Yusuf mendengar Ibunya berbicara sambil menangis tergugu. Dia juga meneteskan air matanya.

"Baik, Bu. Yusuf akan pulang sekarang!"

[Saat ini, Ibu tidak bisa meninggalkan ayahmu yang sedang stroke dan anakmu Asiah juga lagi tidur]

"Ibu di rumah saja dulu. Jaga Bapak dan Asiah." Yusuf pun bergegas menyiapkan diri untuk pulang ke kampung halamannya.

***

Yusuf langsung berangkat dengan menggunakan motor matic. Dia mengendarai selama hampir 2 jam karena dia mampir ke masjid dulu saat waktu subuh.

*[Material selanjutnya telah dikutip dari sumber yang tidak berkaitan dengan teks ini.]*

import Literature.AlgebraicGeometry.Resolution.QuadraticTransformColength
import Literature.AlgebraicGeometry.Resolution.NearPointsChart
import Literature.AlgebraicGeometry.Resolution.RsopMonomialIdeals
import Literature.AlgebraicGeometry.Resolution.PointBlowupOrder
import HarnessLib

/-!
# At a near point over a two-dimensional point the colength of the weak transform drops

Topic: `Literature/AlgebraicGeometry/Resolution`. [CoP1] = Cossart–Piltant, J. Algebra 320
(2008), proof of Prop. 4.4, p. 10: "Working above the generic point `η(i)` of some one dimensional
component of `Σ(i)`, we have `J𝒪_{X(i),η(i)}` principal for `i >> 0` (this is a consequence of
[47] appendix 5, theorem 3 and (E) on p. 391); hence `n(i)` eventually drops." Here
`R = 𝒪_{X(i),η(i)}` is a two-dimensional regular local ring, `J = J_{η(i)}` is `𝔪`-primary of
order `r = μ`, the blowing up of the curve induces the blowing up of the closed point of
`Spec R`, and a curve of `Σ(i+1)` mapping onto the curve has its generic point at a NEAR point
of that blowing up (`ord J′ = r`). PROVED, the ring-level statement: **at a near prime `𝔴` of
the chart `B_j = R[𝔪/c_j]` the colength of the weak transform `J′ = (J B_j : c_j^r)` is smaller
than that of `J`: `λ_{B_j}(B_j/J′) < λ_R(R/J)`** — so chains of near points over `η(i)` are
finite. By `NearPointsChart.lean` all initial forms of degree `r` of `J` are
`c_F (Y_l − a Y_j)^r`; an `f ∈ J` of order `r` therefore has `f ∉ (c_j) + 𝔪^{r+1}` (its
initial form is not divisible by `Y_j`), and `QuadraticTransformColength.lean`
(Huneke–Swanson 14.3.4) applies with `x = c_j`.

* `chartBase_injective`, `exists_pow_mul_eq_chartBase` — the chart `B_j` of the blowing up of
  the closed point satisfies the hypotheses of `QuadraticTransformColength.lean`;
* `not_mem_span_sup_pow_of_map_residue_eq` — an element whose initial form is
  `c₀ (Y_l − a Y_j)^r`, `c₀ ≠ 0`, does not lie in `(c_j) + 𝔪^{r+1}`;
* `length_quotient_weakTransform_lt_of_near` — **the theorem.**

## Sources

* V. Cossart, O. Piltant, J. Algebra 320 (2008) 1051–1082, proof of Prop. 4.4, p. 10.
  [CossartPiltant2008]
* C. Huneke, I. Swanson, *Integral Closure of Ideals, Rings, and Modules* (2006), Lemma 14.3.4.
  [HunekeSwanson2006]
* O. Zariski, P. Samuel, *Commutative Algebra* II (1960), Appendix 5. [ZariskiSamuel1960]
-/

noncomputable section

open IsLocalRing MvPolynomial

namespace Literature.AlgebraicGeometry.Resolution

universe u

section Chart

variable {R : Type u} [CommRing R] [IsRegularLocalRing R]
  (hd : (maximalIdeal R).spanFinrank = 2) (c : Fin 2 → R)
  (hc : Ideal.span (Set.range c) = maximalIdeal R) (j : Fin 2)

/-- The structure map `R → B_j` of a chart of the blowing up of a non-zero ideal of a domain is
injective. [folklore] -/
theorem chartBase_injective {k : ℕ} (c : Fin k → R) (j : Fin k) (hcj : c j ≠ 0) :
    Function.Injective (chartBase c j) := by
  haveI := isDomain_of_isRegularLocalRing R
  intro r₁ r₂ h
  have h' := congrArg (reesChart (c j) (Ideal.mem_span_range_self (f := c) (x := j))) h
  rw [reesChart_reesChartBase, reesChart_reesChartBase] at h'
  exact IsLocalization.injective (M := Submonoid.powers (c j)) (Localization.Away (c j))
    (powers_le_nonZeroDivisors_of_noZeroDivisors hcj) h'

include hc in
/-- Every element `s` of the chart `B_j = R[𝔪/c_j]` has `c_j^n s ∈ 𝔪^n` for some `n`
(`s = F(e)` for a form `F` of degree `n`, and `c_j^n F(e) = F(c)`). [folklore] -/
theorem exists_pow_mul_eq_chartBase (s : chartRing c j) :
    ∃ (n : ℕ) (b : R), b ∈ maximalIdeal R ^ n ∧ chartBase c j b = chartBase c j (c j) ^ n * s := by
  obtain ⟨n, F, hF, hFs⟩ := exists_isHomogeneous_eval₂_eq c j s
  refine ⟨n, MvPolynomial.eval c F, ?_, ?_⟩
  · rw [← hc]
    exact eval_mem_span_pow c hF
  · rw [← hFs]
    exact reesChartBase_eval_eq_pow_mul_eval₂ c j hF

set_option maxHeartbeats 400000 in
include hd hc in
/-- **An element whose initial form is `c₀ (Y_l − a Y_j)^r`, `c₀ ≠ 0`, does not lie in
`(c_j) + 𝔪^{r+1}`** (its initial form would be divisible by `Y_j`). [folklore] -/
theorem not_mem_span_sup_pow_of_map_residue_eq {l : Fin 2} (hl : l ≠ j) {F : MvPolynomial (Fin 2) R}
    {r : ℕ} (hF : F.IsHomogeneous r) {a c₀ : ResidueField R} (hc₀ : c₀ ≠ 0)
    (hFbar : MvPolynomial.map (residue R) F = C c₀ * (X l - C a * X j) ^ r) :
    MvPolynomial.eval c F ∉ Ideal.span {c j} ⊔ maximalIdeal R ^ (r + 1) := by
  classical
  intro hmem
  obtain ⟨g', hg', h, hh, hgh⟩ := Submodule.mem_sup.mp hmem
  obtain ⟨g, rfl⟩ := Ideal.mem_span_singleton'.mp hg'
  have hrsop : IsRsopPart c :=
    isRsopPart_comp_of_rsop hd c hc id Function.injective_id
  have hcj2 : c j ∉ maximalIdeal R ^ 2 := hrsop.not_mem_sq j
  rcases Nat.eq_zero_or_pos r with hr0 | hrpos
  · -- `r = 0`: `F(c) ∈ (c_j) + 𝔪 = 𝔪`, but `F̄ = c₀ ≠ 0`
    subst hr0
    have hFm : MvPolynomial.eval c F ∈ maximalIdeal R ^ (0 + 1) := by
      rw [zero_add, pow_one, ← hgh]
      rw [zero_add, pow_one] at hh
      refine add_mem (Ideal.mul_mem_left _ _ ?_) hh
      rw [← hc]
      exact Ideal.subset_span ⟨j, rfl⟩
    have h0 : MvPolynomial.map (residue R) F = 0 :=
      map_residue_eq_zero_of_eval_mem_pow_succ hd c hc hF hFm
    rw [hFbar, pow_zero, mul_one, C_eq_zero] at h0
    exact hc₀ h0
  -- `r ≥ 1`: `g c_j ∈ 𝔪^r`, so `g ∈ 𝔪^{r-1}` is `G₀(c)` for a form of degree `r - 1`
  have hgcj : g * c j ∈ maximalIdeal R ^ r := by
    have h1 : g * c j = MvPolynomial.eval c F - h := by rw [← hgh]; ring
    rw [h1]
    refine sub_mem ?_ (Ideal.pow_le_pow_right (Nat.le_succ r) hh)
    rw [← hc]
    exact eval_mem_span_pow c hF
  have hg : g ∈ maximalIdeal R ^ (r - 1) := by
    by_contra hnot
    rcases Nat.lt_or_ge r 2 with hr2 | hr2
    · obtain rfl : r = 1 := by omega
      exact hnot (by rw [Nat.sub_self, pow_zero, Ideal.one_eq_top]; trivial)
    · have h1 : g ∉ maximalIdeal R ^ ((r - 2) + 1) := by
        rwa [show r - 2 + 1 = r - 1 by omega]
      have h2 := mul_not_mem_pow_of_not_mem_pow h1 (hcj2 : c j ∉ maximalIdeal R ^ (1 + 1))
      rw [show r - 2 + 1 + 1 = r by omega] at h2
      exact h2 hgcj
  obtain ⟨G₀, hG₀, hG₀g⟩ : ∃ G₀ : MvPolynomial (Fin 2) R, G₀.IsHomogeneous (r - 1) ∧
      MvPolynomial.eval c G₀ = g := by
    have : g ∈ Ideal.span (Set.range c) ^ (r - 1) := by rw [hc]; exact hg
    exact exists_isHomogeneous_of_mem_span_pow c (r - 1) this
  -- `F(c) - (X_j G₀)(c) = h ∈ 𝔪^{r+1}`, so `F̄ = Y_j Ḡ₀`
  have hXG : (X j * G₀ : MvPolynomial (Fin 2) R).IsHomogeneous r := by
    have := (isHomogeneous_X R j).mul hG₀
    rwa [show 1 + (r - 1) = r by omega] at this
  have hdiff : MvPolynomial.map (residue R) (F - X j * G₀) = 0 := by
    refine map_residue_eq_zero_of_eval_mem_pow_succ hd c hc (hF.sub hXG) ?_
    have : MvPolynomial.eval c (F - X j * G₀) = h := by
      rw [map_sub, map_mul, MvPolynomial.eval_X, hG₀g, ← hgh]
      ring
    rw [this]
    exact hh
  rw [map_sub, sub_eq_zero, hFbar, map_mul, MvPolynomial.map_X] at hdiff
  -- evaluate at `Y_j = 0`, `Y_l = 1`: `c₀ = 0`
  have hev := congrArg (MvPolynomial.eval (Function.update (fun _ => (0 : ResidueField R)) l 1)) hdiff
  simp only [map_mul, map_pow, map_sub, eval_C, eval_X, Function.update_self,
    Function.update_of_ne (Ne.symm hl), mul_zero, sub_zero, one_pow, mul_one, zero_mul] at hev
  exact hc₀ hev

set_option maxHeartbeats 400000 in
include hd hc in
/-- **[CoP1] Prop. 4.4, termination above the generic point of a curve ([47] App. 5): at a near
point of the blowing up of a two-dimensional point the colength of the weak transform drops.**
Let `R` be a two-dimensional regular local ring with regular system of parameters
`c = (c_0, c_1)`, `J ⊆ 𝔪^r` an ideal of order `r ≥ 1` (`J ⊄ 𝔪^{r+1}`) with `R/J` of finite
length, `B_j` the `j`-th chart of the blowing up of the closed point and `𝔴 ⊇ 𝔪 B_j` a prime
at which every weak transform `F(e)`, `F` a form of degree `r` with `F(c) ∈ J`, lies in
`𝔴^r (B_j)_𝔴` (the point `𝔴` is near). Then the weak transform `J′ = (J B_j : c_j^r)` has
`λ_{B_j}(B_j/J′) < λ_R(R/J)`. [cite: CossartPiltant2008, proof of Prop. 4.4]
[cite: HunekeSwanson2006, Lemma 14.3.4] -/
theorem length_quotient_weakTransform_lt_of_near {J : Ideal R} {r : ℕ} (hr : 1 ≤ r)
    (hJ : J ≤ maximalIdeal R ^ r) (hJ' : ¬ J ≤ maximalIdeal R ^ (r + 1))
    (hfin : IsFiniteLength R (R ⧸ J)) (𝔴 : Ideal (chartRing c j)) [𝔴.IsPrime]
    (h𝔴 : (maximalIdeal R).map (chartBase c j) ≤ 𝔴)
    (hnear : ∀ F : MvPolynomial (Fin 2) R, F.IsHomogeneous r → MvPolynomial.eval c F ∈ J →
      (algebraMap (chartRing c j) (Localization.AtPrime 𝔴) :
          chartRing c j →+* Localization.AtPrime 𝔴)
          (MvPolynomial.eval₂Hom (chartBase c j) (fun i => chartGen c j i) F) ∈
        maximalIdeal (Localization.AtPrime 𝔴) ^ r) :
    Module.length (chartRing c j)
        (chartRing c j ⧸ (J.map (chartBase c j)).colon {chartBase c j (c j) ^ r}) <
      Module.length R (R ⧸ J) := by
  classical
  -- the chart satisfies the hypotheses of `QuadraticTransformColength`
  have hrsop : IsRsopPart c :=
    isRsopPart_comp_of_rsop hd c hc id Function.injective_id
  have hx1 : c j ∈ maximalIdeal R := hc ▸ Ideal.subset_span ⟨j, rfl⟩
  have hx2 : c j ∉ maximalIdeal R ^ 2 := hrsop.not_mem_sq j
  have hcj0 : c j ≠ 0 := fun h0 => hx2 (h0 ▸ zero_mem _)
  have hinj : Function.Injective (chartBase c j) := chartBase_injective c j hcj0
  have hxS : chartBase c j (c j) ∈ nonZeroDivisors (chartRing c j) :=
    reesChartBase_mem_nonZeroDivisors (c j) (Ideal.mem_span_range_self (f := c) (x := j))
  have hmS : (maximalIdeal R).map (chartBase c j) = Ideal.span {chartBase c j (c j)} := by
    rw [← hc]
    exact Ideal.map_span_range_eq_span_singleton (chartBase c j) c j (fun i => chartGen c j i)
      (reesChartBase_apply_eq_mul_chartGen c j)
  have hS2 : ∀ s : chartRing c j, ∃ (n : ℕ) (b : R), b ∈ maximalIdeal R ^ n ∧
      chartBase c j b = chartBase c j (c j) ^ n * s :=
    exists_pow_mul_eq_chartBase c hc j
  letI : Algebra R (chartRing c j) := (chartBase c j).toAlgebra
  -- the other index and `𝔪 = (c_j, c_l)`
  obtain ⟨l, hl⟩ : ∃ l : Fin 2, l ≠ j := ⟨j + 1, by fin_cases j <;> decide⟩
  have hxy : Ideal.span {c j, c l} = maximalIdeal R := by
    rw [← hc]
    congr 1
    ext z
    simp only [Set.mem_insert_iff, Set.mem_singleton_iff, Set.mem_range]
    constructor
    · rintro (rfl | rfl)
      exacts [⟨j, rfl⟩, ⟨l, rfl⟩]
    · rintro ⟨i, rfl⟩
      by_cases hij : i = j
      · exact Or.inl (by rw [hij])
      · right
        have : i = l := by
          apply Fin.ext
          have hi := i.isLt
          have hj := j.isLt
          have hl' := l.isLt
          have h1 : i.val ≠ j.val := fun h => hij (Fin.ext h)
          have h2 : l.val ≠ j.val := fun h => hl (Fin.ext h)
          omega
        rw [this]
  -- an element `f = F(c) ∈ J` of order `r` with `F̄ = c₀ (Y_l − a Y_j)^r`, `c₀ ≠ 0`
  have hcq : IsQuasiRegular c := isQuasiRegular_regularSystemOfParameters hd c hc
  have hcm : ∀ i, c i ∈ maximalIdeal R := fun i => hc ▸ Ideal.subset_span ⟨i, rfl⟩
  obtain ⟨a, ha⟩ := exists_forall_map_residue_eq_C_mul_X_sub_C_mul_X_pow c j hl hcq hcm 𝔴 h𝔴 hr
    {F : MvPolynomial (Fin 2) R | F.IsHomogeneous r ∧ MvPolynomial.eval c F ∈ J}
    (fun F hF => ⟨hF.1, hnear F hF.1 hF.2⟩)
  obtain ⟨f, hfJ, hf'⟩ := Set.not_subset.mp hJ'
  obtain ⟨F, hF, hFf⟩ := exists_isHomogeneous_of_mem_span_pow c r (by rw [hc]; exact hJ hfJ)
  have hF0 : MvPolynomial.map (residue R) F ≠ 0 :=
    map_residue_ne_zero_of_eval_not_mem_pow_succ c hcm hF (by rw [hFf]; exact hf')
  obtain ⟨c₀, hc₀F⟩ := ha F ⟨hF, by rw [hFf]; exact hfJ⟩
  have hc₀ : c₀ ≠ 0 := by
    rintro rfl
    exact hF0 (by rw [hc₀F, C_0, zero_mul])
  have hfnot := not_mem_span_sup_pow_of_map_residue_eq hd c hc j hl hF hc₀ hc₀F
  rw [hFf] at hfnot
  exact length_quotient_transform_lt_of_not_mem (S := chartRing c j) hx1 hx2 hinj hxS hmS hS2 hxy hr
    hJ hfJ hfnot hfin

end Chart

end Literature.AlgebraicGeometry.Resolution

end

Rumah sakit dalam keadaan genting karena banyak korban dan keluarga korban yang berseliweran di daerah ruang unit gawat darurat. Yusuf mencari informasi tentang korban kecelakaan beruntun. Untungnya Aisha sudah diurus oleh Pak RT di daerahnya tempat tinggal, begitu dia mendapat informasi ada warganya yang mengalami kecelakaan.

Yusuf masuk ke ruang rawat ICU karena Aisha masih berada di sana. Suara perawat tadi masih terngiang memberitahukan kondisi istrinya. Sebentar lagi dia akan menjalani operasi meski hasilnya hanya sekitar 1% kemungkinan berhasil. Luka yang dialami oleh Aisha adalah luka patah tulang paha dan tangan, retak tulang tengkorak, dan ada gumpalan darah di otaknya. Serta tusukan pecahan kaca di perutnya bagian hati dan empedu.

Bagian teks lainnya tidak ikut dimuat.